Stored items:
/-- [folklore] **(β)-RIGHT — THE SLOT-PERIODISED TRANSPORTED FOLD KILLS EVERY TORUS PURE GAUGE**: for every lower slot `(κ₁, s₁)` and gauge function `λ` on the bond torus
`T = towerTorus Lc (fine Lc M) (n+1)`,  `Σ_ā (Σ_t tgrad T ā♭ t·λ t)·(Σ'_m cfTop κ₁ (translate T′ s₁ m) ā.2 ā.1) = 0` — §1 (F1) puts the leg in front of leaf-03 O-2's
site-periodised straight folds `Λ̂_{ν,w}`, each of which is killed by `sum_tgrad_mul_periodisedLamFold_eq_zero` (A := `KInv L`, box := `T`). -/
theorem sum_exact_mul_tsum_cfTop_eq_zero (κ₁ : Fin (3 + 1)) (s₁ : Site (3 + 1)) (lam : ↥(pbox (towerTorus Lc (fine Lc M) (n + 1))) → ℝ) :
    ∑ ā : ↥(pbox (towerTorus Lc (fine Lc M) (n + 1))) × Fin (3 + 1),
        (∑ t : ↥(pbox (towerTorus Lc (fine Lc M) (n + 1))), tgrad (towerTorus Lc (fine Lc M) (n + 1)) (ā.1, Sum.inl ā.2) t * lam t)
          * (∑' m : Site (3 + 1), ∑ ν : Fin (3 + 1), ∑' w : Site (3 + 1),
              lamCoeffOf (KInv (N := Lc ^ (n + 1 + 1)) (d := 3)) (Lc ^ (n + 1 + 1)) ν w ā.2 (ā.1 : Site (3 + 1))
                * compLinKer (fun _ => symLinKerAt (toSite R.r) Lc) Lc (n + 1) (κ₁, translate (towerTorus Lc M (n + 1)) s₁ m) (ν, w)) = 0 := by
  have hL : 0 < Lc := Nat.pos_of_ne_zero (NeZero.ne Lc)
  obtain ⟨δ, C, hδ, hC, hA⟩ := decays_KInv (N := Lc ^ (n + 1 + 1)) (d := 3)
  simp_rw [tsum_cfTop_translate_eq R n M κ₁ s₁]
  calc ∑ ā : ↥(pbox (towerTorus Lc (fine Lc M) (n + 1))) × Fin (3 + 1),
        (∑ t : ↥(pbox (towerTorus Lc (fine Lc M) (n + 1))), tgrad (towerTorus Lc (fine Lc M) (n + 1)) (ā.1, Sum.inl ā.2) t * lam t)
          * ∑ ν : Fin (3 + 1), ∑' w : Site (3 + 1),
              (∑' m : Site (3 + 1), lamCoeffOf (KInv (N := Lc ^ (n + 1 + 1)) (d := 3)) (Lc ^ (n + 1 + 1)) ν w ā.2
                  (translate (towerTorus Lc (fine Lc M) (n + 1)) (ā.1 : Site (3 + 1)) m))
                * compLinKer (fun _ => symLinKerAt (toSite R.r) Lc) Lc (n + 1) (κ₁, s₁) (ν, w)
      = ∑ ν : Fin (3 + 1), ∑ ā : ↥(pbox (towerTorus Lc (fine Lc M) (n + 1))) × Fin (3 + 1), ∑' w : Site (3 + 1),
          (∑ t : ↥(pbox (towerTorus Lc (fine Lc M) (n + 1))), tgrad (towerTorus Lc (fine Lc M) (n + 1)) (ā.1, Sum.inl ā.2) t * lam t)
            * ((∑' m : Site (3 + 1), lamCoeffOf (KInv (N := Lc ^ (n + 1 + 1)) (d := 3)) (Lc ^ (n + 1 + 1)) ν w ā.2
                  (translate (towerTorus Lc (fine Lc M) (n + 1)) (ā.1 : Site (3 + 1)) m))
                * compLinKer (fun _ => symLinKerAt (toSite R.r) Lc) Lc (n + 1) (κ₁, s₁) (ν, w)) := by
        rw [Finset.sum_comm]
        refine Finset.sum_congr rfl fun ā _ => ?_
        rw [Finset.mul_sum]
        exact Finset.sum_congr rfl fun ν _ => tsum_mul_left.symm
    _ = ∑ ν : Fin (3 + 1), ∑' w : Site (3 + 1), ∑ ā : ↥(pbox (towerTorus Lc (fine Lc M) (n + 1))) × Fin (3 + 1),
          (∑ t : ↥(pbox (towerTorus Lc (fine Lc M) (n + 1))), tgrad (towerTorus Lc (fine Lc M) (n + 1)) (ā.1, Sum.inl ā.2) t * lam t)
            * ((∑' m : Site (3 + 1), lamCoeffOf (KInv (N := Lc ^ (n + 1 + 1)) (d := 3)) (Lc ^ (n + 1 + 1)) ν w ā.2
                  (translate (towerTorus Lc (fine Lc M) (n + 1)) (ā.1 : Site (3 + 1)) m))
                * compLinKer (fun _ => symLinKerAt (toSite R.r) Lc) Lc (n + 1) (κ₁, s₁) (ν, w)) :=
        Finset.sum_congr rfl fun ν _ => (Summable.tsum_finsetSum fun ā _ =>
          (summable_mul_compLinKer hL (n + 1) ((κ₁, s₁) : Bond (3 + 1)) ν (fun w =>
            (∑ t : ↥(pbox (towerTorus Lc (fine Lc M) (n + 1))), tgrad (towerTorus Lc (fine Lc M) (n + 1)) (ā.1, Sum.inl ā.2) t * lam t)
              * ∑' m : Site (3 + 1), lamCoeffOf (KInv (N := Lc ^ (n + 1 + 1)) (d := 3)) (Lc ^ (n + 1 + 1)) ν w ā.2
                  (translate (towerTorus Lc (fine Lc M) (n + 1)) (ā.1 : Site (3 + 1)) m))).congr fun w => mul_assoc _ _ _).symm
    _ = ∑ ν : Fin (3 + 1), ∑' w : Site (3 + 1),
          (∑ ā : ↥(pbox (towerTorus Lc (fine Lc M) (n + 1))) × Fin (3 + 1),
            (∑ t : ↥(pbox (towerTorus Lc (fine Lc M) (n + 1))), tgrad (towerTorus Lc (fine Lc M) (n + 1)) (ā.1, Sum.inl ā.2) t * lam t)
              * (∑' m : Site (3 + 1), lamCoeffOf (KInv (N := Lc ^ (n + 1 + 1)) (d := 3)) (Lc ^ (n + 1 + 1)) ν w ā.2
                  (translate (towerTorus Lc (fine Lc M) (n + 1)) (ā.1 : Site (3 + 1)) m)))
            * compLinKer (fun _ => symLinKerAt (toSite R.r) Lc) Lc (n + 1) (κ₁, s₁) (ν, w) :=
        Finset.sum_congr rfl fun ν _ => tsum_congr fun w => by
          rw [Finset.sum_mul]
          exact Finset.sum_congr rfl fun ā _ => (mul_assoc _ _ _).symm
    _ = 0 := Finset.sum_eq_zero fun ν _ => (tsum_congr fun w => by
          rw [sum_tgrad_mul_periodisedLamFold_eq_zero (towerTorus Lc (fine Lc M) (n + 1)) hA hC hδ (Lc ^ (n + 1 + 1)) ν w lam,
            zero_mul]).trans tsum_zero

==

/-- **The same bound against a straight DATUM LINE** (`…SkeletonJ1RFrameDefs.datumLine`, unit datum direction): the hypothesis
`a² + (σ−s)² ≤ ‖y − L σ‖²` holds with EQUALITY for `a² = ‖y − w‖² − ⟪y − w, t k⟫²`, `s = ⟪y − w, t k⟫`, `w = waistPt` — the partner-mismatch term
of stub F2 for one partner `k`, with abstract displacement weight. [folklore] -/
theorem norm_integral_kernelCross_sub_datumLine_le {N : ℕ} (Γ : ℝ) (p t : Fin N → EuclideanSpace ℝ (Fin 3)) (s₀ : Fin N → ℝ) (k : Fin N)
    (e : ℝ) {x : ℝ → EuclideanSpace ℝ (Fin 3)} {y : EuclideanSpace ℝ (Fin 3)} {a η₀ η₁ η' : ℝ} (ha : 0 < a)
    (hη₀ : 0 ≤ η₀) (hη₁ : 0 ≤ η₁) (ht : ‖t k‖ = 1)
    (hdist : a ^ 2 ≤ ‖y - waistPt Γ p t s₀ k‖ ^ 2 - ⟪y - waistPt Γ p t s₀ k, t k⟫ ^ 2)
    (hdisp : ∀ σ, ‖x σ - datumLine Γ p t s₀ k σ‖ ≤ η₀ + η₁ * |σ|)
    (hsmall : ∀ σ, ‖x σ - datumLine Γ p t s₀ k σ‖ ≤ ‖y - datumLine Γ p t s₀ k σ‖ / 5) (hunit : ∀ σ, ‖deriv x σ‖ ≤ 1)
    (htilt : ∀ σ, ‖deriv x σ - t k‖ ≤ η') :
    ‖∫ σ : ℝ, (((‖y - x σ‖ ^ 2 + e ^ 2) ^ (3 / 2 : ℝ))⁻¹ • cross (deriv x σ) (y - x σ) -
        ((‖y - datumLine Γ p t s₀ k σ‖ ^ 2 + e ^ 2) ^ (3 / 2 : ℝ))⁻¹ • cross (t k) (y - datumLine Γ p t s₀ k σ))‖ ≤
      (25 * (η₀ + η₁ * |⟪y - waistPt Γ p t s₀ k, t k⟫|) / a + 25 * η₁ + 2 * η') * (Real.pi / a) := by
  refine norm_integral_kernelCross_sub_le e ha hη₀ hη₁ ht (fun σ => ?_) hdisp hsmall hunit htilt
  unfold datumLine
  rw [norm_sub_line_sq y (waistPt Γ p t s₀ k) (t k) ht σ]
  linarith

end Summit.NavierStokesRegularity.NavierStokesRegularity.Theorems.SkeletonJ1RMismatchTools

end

* * *

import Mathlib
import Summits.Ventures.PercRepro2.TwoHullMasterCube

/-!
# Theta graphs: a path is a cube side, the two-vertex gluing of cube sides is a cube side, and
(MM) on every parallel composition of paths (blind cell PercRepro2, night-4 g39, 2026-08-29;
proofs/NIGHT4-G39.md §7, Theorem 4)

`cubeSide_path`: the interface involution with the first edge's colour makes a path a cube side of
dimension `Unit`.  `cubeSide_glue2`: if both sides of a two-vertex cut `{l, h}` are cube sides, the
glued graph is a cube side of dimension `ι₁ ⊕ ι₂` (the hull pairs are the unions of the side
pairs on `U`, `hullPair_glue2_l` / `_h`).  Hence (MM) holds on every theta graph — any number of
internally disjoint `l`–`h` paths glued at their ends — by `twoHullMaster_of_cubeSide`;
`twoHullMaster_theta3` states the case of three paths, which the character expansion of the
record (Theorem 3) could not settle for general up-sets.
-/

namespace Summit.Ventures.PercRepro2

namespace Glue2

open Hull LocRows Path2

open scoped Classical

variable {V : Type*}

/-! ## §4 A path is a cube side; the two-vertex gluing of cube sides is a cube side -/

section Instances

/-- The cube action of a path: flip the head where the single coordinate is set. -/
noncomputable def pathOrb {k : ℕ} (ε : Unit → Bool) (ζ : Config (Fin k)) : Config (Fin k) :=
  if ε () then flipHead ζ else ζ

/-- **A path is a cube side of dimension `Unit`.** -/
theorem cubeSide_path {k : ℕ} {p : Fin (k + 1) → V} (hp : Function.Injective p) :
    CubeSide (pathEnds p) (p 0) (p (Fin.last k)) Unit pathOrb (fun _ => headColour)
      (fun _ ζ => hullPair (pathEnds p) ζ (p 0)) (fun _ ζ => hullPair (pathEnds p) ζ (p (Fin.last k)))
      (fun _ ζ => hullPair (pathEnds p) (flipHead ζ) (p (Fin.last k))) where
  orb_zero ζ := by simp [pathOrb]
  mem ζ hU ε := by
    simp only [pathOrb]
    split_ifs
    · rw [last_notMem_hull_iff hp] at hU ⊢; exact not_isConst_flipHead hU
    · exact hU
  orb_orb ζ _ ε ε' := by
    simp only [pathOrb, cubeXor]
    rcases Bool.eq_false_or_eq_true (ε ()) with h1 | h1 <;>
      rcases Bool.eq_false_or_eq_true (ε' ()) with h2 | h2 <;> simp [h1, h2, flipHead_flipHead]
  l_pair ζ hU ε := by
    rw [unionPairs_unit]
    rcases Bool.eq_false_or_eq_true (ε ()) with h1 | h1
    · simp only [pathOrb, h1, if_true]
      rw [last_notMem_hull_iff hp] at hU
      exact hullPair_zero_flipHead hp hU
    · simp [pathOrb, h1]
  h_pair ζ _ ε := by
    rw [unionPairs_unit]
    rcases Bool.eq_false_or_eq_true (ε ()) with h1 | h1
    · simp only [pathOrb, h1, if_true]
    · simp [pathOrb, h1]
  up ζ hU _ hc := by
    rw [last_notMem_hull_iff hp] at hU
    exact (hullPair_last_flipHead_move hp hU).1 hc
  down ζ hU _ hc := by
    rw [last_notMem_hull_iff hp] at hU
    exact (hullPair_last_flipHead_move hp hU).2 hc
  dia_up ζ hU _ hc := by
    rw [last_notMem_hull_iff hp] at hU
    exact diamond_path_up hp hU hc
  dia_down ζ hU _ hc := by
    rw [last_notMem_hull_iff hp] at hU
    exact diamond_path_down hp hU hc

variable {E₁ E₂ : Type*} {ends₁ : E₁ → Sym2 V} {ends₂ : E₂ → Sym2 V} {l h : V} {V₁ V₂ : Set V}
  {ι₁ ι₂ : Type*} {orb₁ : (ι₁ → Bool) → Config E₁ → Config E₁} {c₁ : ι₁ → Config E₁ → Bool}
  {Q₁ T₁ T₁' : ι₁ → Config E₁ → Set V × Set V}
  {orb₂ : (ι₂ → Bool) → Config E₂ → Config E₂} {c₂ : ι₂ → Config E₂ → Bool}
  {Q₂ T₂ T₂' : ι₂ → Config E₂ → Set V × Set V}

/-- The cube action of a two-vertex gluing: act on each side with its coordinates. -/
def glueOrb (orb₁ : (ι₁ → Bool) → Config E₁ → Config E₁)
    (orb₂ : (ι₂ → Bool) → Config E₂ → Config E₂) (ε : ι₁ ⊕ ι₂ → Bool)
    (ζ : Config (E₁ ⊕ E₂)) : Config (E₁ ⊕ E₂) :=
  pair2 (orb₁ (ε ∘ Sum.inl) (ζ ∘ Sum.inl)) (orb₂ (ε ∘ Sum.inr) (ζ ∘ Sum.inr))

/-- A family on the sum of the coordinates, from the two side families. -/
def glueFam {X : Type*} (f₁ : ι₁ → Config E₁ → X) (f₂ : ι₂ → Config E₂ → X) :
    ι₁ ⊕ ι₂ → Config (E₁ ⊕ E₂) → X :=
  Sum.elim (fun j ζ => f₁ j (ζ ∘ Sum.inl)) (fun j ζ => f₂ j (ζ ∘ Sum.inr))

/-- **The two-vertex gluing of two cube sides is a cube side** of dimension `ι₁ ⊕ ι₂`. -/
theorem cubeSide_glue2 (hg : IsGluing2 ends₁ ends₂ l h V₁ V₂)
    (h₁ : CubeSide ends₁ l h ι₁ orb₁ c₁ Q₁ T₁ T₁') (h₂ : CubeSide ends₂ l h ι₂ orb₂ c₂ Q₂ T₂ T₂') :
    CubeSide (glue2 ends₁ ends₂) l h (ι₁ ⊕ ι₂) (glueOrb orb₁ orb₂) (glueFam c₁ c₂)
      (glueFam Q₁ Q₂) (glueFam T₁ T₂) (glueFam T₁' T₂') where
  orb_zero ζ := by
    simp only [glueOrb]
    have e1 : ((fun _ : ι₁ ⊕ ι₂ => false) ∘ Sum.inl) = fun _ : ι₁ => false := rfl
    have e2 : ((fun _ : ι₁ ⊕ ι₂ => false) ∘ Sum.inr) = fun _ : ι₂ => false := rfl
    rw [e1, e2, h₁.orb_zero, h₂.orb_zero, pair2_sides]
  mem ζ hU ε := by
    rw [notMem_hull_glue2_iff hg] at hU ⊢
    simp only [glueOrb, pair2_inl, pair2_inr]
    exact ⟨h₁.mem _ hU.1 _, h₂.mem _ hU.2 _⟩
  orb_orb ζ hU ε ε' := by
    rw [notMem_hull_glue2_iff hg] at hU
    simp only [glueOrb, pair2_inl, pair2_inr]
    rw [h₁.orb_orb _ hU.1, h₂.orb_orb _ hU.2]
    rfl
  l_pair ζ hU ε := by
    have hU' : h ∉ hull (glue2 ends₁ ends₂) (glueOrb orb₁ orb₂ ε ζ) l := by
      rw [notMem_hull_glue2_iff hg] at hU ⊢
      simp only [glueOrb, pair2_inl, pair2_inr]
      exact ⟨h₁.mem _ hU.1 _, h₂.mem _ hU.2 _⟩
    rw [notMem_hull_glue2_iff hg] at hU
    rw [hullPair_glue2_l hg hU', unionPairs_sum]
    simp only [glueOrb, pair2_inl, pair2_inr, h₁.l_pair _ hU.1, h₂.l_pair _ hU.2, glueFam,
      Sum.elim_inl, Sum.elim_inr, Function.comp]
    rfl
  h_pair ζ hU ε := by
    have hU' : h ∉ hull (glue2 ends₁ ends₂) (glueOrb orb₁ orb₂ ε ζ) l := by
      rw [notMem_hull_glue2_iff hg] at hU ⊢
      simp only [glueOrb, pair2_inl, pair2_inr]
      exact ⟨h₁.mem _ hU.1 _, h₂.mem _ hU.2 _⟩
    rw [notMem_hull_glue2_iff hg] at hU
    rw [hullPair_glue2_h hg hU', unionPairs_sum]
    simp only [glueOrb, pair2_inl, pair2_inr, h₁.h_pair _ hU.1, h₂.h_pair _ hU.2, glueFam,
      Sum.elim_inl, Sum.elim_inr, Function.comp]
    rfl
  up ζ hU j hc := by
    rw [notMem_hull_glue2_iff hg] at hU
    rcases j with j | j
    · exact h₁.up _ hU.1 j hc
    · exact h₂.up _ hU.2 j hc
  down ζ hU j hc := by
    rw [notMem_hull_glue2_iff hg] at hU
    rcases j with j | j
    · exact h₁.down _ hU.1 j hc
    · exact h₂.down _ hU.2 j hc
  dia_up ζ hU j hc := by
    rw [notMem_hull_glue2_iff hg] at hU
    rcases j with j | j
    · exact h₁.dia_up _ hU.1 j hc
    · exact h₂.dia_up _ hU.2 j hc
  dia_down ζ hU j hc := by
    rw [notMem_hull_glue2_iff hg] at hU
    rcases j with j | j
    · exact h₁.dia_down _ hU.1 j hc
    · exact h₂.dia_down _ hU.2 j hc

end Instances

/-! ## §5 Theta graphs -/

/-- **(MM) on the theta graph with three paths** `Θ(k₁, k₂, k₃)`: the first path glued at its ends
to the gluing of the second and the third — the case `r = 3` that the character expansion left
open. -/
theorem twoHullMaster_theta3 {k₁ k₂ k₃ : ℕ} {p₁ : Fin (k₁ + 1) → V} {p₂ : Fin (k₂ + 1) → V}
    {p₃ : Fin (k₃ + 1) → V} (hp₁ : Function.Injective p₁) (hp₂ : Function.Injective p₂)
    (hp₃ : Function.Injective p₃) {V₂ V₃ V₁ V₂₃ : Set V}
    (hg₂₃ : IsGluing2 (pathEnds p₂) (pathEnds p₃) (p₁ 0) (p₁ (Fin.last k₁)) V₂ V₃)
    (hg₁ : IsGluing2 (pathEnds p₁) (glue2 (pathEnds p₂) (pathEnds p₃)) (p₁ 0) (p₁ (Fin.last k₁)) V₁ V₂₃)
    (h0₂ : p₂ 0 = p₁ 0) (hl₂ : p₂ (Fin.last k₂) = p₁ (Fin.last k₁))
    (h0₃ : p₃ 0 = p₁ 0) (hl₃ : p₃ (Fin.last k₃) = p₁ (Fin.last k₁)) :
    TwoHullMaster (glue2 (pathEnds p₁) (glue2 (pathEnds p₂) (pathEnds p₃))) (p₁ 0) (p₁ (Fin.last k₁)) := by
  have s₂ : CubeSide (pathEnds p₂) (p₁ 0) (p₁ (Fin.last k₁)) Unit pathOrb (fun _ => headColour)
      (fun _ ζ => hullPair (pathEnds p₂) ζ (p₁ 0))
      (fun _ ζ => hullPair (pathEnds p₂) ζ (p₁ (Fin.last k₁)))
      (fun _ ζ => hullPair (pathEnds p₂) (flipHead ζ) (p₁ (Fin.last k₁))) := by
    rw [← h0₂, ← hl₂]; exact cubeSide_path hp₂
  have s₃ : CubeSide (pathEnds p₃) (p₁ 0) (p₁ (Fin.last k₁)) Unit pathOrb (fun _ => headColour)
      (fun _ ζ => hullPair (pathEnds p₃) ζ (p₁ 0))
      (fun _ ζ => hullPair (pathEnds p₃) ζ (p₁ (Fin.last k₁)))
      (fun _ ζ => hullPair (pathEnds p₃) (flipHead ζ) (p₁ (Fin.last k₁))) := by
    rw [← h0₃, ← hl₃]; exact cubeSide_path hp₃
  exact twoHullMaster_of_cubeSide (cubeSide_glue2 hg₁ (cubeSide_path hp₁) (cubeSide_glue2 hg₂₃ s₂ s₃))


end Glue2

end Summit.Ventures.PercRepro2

PROBLEM TO WORK ON >> Search the entries for "hunit" and copy each matching line.

WRITTEN RESPONSE >>
    (hsmall : ∀ σ, ‖x σ - datumLine Γ p t s₀ k σ‖ ≤ ‖y - datumLine Γ p t s₀ k σ‖ / 5) (hunit : ∀ σ, ‖deriv x σ‖ ≤ 1)
  refine norm_integral_kernelCross_sub_le e ha hη₀ hη₁ ht (fun σ => ?_) hdisp hsmall hunit htilt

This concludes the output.